__Exercise inputs__

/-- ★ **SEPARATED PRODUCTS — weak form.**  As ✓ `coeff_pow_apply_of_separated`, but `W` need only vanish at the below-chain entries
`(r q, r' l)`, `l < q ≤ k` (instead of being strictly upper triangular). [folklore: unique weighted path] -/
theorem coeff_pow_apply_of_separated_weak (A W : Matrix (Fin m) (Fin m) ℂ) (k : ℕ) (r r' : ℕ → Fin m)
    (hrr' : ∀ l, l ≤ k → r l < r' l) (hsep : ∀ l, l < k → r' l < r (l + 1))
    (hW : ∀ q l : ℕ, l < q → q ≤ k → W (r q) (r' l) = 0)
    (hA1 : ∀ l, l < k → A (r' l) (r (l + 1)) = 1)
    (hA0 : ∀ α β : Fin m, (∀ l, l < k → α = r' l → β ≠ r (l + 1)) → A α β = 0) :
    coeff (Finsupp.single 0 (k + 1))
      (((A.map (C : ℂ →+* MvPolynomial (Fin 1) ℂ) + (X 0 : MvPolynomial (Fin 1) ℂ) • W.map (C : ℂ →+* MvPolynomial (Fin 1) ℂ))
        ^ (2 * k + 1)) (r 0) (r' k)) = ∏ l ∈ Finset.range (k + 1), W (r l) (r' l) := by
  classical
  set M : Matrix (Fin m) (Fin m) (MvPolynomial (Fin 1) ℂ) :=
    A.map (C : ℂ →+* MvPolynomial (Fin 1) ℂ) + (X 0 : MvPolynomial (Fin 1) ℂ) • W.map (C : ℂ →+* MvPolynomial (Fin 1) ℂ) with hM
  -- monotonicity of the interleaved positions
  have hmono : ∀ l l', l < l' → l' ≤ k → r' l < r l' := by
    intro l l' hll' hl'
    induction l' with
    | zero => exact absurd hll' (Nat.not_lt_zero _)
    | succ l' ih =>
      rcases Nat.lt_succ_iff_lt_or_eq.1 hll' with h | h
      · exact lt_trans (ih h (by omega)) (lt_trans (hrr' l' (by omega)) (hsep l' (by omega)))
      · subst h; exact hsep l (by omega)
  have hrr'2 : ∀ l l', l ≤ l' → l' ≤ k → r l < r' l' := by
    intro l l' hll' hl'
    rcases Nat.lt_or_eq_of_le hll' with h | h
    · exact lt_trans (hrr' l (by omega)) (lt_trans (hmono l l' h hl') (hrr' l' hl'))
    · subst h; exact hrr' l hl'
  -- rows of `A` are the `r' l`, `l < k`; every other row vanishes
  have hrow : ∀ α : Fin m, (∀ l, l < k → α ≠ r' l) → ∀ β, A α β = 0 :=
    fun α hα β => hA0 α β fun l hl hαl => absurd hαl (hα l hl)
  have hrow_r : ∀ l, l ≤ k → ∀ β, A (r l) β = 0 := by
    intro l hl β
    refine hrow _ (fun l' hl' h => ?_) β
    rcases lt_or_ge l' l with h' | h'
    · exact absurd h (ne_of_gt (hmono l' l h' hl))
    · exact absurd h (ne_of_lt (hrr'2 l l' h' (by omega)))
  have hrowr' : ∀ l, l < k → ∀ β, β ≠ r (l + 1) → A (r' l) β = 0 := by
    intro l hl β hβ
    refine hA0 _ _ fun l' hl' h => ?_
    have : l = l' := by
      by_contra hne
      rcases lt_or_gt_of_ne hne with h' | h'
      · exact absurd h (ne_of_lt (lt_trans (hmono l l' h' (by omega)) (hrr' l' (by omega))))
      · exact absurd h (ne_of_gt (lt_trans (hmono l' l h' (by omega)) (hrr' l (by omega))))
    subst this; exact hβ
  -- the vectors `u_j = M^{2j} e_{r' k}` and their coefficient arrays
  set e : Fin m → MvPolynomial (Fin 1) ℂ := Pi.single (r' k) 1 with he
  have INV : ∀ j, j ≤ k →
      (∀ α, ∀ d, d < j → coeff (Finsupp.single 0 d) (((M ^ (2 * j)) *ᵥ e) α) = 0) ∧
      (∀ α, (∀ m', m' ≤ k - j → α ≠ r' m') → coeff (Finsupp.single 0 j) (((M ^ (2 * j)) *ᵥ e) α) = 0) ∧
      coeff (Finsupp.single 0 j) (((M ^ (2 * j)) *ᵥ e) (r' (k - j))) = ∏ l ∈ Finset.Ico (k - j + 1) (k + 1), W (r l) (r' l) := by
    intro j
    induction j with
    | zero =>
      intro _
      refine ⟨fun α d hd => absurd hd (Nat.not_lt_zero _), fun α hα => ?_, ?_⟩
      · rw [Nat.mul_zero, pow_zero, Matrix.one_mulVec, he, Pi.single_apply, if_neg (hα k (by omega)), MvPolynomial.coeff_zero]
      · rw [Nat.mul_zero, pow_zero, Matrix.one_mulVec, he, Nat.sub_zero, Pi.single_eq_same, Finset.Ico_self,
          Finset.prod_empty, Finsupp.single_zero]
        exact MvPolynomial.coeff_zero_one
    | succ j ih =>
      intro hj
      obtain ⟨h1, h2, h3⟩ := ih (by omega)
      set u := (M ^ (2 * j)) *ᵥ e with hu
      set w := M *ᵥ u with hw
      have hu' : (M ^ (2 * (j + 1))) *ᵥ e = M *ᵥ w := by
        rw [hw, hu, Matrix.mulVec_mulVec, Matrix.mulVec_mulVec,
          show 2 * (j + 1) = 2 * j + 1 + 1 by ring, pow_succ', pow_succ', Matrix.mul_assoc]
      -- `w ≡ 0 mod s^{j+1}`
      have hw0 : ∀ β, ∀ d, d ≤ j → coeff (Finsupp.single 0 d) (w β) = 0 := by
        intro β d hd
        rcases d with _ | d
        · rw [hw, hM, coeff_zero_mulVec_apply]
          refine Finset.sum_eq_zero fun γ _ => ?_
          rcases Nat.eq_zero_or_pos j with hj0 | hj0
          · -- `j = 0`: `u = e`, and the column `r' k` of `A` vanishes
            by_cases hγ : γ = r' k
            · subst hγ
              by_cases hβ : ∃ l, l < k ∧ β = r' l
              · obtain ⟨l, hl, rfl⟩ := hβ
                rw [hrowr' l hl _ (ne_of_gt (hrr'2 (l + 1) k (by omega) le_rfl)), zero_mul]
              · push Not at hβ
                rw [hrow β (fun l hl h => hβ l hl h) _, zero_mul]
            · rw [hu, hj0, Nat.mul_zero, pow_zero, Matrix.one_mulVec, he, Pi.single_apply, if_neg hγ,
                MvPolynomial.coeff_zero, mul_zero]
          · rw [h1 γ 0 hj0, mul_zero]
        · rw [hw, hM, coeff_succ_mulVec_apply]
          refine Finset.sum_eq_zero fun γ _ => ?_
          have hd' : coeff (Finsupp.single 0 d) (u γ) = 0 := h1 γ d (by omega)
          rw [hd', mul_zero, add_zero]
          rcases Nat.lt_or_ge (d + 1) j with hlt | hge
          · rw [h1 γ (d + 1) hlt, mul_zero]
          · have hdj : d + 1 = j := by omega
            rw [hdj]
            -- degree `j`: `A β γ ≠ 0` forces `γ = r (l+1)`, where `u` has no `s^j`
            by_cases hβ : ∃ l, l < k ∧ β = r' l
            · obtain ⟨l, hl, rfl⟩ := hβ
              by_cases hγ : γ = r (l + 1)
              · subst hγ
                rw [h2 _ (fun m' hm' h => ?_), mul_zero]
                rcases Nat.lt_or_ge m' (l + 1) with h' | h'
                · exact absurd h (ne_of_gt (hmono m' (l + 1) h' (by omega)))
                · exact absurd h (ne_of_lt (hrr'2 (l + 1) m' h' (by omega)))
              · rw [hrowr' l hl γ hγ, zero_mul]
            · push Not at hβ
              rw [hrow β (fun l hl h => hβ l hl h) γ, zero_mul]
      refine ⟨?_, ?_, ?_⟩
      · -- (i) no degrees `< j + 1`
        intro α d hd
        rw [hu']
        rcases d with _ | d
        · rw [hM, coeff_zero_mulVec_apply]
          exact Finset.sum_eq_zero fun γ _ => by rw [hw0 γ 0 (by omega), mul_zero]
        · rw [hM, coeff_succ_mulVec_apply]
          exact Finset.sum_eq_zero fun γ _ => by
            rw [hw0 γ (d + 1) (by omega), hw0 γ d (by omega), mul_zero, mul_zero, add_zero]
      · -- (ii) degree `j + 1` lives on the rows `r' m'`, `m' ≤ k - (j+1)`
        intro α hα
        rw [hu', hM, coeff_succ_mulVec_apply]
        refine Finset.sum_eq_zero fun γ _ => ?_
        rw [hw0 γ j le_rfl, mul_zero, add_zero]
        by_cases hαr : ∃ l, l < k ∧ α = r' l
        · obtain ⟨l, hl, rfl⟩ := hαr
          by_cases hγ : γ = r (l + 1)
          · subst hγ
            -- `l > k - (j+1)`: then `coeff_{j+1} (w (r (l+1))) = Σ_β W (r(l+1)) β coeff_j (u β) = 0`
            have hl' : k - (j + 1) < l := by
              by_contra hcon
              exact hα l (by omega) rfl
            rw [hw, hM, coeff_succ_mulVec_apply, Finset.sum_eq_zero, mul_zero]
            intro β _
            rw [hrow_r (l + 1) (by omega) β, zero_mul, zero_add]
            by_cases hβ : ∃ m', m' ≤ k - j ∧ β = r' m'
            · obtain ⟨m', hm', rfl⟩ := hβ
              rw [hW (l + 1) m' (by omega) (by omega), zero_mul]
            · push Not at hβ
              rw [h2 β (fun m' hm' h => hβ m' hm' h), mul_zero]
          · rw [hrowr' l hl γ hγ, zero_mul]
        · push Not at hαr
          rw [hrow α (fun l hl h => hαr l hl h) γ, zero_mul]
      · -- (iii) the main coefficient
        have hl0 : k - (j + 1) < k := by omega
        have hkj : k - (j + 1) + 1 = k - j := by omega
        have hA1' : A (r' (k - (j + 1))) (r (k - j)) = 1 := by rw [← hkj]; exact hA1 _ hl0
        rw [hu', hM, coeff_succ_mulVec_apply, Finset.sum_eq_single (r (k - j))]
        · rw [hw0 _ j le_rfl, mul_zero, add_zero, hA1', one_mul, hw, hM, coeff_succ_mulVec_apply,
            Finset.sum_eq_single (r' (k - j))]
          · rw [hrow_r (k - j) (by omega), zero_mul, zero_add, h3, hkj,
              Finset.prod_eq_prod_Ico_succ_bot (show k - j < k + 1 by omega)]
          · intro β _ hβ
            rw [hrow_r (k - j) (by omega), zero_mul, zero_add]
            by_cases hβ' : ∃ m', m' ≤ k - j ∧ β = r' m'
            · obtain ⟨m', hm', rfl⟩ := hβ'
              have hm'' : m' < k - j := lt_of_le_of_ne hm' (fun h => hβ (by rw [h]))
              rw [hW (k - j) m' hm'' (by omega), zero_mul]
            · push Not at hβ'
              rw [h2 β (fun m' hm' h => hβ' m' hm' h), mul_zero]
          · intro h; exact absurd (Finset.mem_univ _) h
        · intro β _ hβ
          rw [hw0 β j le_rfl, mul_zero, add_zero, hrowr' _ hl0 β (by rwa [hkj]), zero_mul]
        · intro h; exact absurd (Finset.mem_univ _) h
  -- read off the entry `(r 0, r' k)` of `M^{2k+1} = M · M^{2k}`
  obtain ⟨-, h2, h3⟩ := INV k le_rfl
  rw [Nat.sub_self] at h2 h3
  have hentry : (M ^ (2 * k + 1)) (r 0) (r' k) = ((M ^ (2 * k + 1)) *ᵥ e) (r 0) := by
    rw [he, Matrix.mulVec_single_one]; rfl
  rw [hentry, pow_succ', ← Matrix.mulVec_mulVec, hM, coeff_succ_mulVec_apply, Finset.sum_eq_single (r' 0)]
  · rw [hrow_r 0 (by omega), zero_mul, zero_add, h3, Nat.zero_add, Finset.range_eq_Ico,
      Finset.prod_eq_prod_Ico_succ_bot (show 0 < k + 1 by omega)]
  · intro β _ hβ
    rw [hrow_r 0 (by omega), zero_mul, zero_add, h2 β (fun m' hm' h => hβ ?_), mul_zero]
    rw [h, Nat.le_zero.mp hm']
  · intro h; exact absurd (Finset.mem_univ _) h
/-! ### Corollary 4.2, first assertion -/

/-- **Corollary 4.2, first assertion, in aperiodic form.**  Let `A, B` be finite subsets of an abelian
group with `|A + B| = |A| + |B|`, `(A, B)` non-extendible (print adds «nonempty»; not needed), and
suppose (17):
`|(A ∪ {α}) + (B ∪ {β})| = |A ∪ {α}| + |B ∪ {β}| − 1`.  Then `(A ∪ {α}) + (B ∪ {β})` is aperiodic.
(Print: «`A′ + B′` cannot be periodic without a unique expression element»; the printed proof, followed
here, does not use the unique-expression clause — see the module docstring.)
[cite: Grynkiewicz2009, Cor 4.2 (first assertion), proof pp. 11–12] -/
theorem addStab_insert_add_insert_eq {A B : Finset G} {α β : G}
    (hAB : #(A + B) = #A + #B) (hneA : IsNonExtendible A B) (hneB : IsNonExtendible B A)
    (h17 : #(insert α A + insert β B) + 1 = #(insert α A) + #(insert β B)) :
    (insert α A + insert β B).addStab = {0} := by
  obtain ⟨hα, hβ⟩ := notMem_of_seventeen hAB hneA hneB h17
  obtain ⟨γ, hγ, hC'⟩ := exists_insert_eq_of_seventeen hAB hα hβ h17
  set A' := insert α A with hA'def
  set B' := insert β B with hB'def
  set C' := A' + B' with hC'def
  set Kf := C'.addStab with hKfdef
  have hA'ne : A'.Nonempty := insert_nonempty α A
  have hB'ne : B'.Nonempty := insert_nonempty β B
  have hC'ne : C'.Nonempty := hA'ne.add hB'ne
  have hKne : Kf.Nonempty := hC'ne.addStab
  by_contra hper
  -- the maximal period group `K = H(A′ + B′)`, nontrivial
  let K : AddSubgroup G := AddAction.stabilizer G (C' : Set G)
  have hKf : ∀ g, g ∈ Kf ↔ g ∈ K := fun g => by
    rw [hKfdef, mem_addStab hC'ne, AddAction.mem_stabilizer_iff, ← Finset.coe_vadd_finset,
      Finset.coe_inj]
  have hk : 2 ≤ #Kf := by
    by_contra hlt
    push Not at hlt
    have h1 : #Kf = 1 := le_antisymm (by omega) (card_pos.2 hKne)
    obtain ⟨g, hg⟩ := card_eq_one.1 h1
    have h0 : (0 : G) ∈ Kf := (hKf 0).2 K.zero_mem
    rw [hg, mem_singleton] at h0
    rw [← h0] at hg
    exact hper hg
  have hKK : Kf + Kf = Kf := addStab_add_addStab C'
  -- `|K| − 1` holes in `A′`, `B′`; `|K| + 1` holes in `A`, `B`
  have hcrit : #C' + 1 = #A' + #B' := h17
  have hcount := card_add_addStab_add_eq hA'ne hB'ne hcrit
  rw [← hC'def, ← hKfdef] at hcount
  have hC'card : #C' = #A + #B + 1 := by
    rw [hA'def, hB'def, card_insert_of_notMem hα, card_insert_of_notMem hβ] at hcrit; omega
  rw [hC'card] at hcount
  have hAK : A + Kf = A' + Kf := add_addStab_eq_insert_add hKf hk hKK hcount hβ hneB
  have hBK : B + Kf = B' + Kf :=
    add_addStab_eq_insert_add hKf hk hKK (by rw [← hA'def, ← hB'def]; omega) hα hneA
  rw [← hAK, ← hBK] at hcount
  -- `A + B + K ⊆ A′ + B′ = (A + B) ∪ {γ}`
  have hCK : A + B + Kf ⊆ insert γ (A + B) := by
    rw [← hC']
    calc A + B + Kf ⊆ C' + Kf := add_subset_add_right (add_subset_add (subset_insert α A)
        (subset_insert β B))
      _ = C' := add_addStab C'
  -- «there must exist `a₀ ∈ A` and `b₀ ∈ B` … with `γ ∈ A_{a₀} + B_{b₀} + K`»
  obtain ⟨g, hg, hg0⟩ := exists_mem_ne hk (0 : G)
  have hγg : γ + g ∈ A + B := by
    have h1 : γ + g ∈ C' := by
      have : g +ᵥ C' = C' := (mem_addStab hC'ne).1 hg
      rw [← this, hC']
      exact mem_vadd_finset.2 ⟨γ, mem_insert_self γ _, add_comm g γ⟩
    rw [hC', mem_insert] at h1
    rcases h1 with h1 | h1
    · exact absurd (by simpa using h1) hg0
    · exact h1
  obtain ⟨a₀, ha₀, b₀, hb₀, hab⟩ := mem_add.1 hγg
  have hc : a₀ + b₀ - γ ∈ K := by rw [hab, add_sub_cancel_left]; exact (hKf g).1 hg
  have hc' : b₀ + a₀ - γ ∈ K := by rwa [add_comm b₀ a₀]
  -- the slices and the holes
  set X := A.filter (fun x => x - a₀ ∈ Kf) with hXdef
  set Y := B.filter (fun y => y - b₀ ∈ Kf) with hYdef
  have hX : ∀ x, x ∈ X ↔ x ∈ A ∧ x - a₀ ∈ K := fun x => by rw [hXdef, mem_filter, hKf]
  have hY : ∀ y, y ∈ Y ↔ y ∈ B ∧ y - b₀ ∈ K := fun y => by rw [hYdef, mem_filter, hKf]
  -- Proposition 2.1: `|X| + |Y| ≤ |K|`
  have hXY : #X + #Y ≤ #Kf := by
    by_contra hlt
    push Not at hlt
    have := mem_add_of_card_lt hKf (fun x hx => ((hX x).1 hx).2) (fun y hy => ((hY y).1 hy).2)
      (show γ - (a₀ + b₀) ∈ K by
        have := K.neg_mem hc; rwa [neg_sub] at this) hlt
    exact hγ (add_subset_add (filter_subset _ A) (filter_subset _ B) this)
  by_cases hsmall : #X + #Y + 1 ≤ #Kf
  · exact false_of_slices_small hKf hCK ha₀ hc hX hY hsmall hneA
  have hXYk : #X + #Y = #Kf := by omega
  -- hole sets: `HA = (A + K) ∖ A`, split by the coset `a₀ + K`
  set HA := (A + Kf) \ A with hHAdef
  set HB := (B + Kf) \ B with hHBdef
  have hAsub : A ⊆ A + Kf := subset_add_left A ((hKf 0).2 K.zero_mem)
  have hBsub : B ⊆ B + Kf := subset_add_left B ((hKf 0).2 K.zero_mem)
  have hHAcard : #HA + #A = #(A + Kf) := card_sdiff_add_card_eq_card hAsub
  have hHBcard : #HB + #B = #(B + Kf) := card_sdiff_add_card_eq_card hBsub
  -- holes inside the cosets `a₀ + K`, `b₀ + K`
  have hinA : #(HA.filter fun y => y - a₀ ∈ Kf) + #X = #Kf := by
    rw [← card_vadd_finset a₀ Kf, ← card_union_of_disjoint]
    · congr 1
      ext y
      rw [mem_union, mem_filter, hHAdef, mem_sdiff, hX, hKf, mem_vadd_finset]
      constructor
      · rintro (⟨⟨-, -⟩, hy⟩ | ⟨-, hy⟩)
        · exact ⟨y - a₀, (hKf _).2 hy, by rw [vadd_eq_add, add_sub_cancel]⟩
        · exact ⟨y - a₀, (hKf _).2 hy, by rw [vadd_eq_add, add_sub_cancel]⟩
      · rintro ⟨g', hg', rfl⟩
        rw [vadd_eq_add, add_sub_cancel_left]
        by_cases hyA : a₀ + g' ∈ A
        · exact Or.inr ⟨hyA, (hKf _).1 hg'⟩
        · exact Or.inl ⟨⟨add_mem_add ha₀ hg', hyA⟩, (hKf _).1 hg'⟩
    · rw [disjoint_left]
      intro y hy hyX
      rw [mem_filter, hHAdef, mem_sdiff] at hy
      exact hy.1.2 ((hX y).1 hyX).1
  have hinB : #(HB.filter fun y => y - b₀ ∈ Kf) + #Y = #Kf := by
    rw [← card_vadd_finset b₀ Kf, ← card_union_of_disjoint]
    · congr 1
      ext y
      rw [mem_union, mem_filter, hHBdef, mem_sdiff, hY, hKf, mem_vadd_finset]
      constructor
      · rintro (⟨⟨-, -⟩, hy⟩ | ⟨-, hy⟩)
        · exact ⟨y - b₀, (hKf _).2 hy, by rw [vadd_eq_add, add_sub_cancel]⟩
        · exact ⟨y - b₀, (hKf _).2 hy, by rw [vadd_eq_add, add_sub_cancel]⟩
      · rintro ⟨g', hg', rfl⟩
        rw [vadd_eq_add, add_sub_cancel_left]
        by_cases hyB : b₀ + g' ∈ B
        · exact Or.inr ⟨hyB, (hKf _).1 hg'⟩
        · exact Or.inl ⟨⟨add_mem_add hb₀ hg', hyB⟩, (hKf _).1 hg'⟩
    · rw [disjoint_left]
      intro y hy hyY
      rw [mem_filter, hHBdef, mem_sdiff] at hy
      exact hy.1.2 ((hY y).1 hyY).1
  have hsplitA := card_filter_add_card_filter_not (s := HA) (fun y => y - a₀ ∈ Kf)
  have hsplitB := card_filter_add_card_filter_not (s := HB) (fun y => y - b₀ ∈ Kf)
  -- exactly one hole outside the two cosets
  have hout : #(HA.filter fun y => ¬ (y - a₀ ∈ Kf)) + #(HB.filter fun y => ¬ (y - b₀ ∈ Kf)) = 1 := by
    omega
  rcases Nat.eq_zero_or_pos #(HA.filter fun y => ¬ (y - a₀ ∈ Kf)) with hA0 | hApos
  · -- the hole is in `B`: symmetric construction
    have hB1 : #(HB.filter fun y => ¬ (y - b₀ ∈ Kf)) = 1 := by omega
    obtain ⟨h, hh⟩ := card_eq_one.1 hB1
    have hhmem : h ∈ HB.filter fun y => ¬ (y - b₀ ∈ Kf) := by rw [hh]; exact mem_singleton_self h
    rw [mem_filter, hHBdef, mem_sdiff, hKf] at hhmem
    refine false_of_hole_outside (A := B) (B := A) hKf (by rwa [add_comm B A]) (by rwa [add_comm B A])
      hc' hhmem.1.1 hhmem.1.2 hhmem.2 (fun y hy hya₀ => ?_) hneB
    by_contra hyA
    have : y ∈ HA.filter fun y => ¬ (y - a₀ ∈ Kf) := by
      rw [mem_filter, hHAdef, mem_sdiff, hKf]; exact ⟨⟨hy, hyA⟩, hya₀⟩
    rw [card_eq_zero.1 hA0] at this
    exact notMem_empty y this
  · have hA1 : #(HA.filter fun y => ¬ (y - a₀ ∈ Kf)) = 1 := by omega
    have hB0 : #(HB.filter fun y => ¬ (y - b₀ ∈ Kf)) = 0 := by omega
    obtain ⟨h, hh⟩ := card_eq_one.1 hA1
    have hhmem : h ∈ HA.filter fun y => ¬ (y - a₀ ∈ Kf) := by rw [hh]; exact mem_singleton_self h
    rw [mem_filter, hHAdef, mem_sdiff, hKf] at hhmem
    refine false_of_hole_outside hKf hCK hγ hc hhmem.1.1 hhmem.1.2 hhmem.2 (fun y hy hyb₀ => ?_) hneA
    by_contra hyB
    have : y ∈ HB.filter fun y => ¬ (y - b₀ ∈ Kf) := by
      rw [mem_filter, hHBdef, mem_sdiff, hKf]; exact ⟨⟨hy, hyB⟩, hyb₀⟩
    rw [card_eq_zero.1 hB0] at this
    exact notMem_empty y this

__Assignment__
Filter the records down to the lines that contain the string "rows", and copy those lines.

__Reply to the exercise__
  -- rows of `A` are the `r' l`, `l < k`; every other row vanishes
      · -- (ii) degree `j + 1` lives on the rows `r' m'`, `m' ≤ k - (j+1)`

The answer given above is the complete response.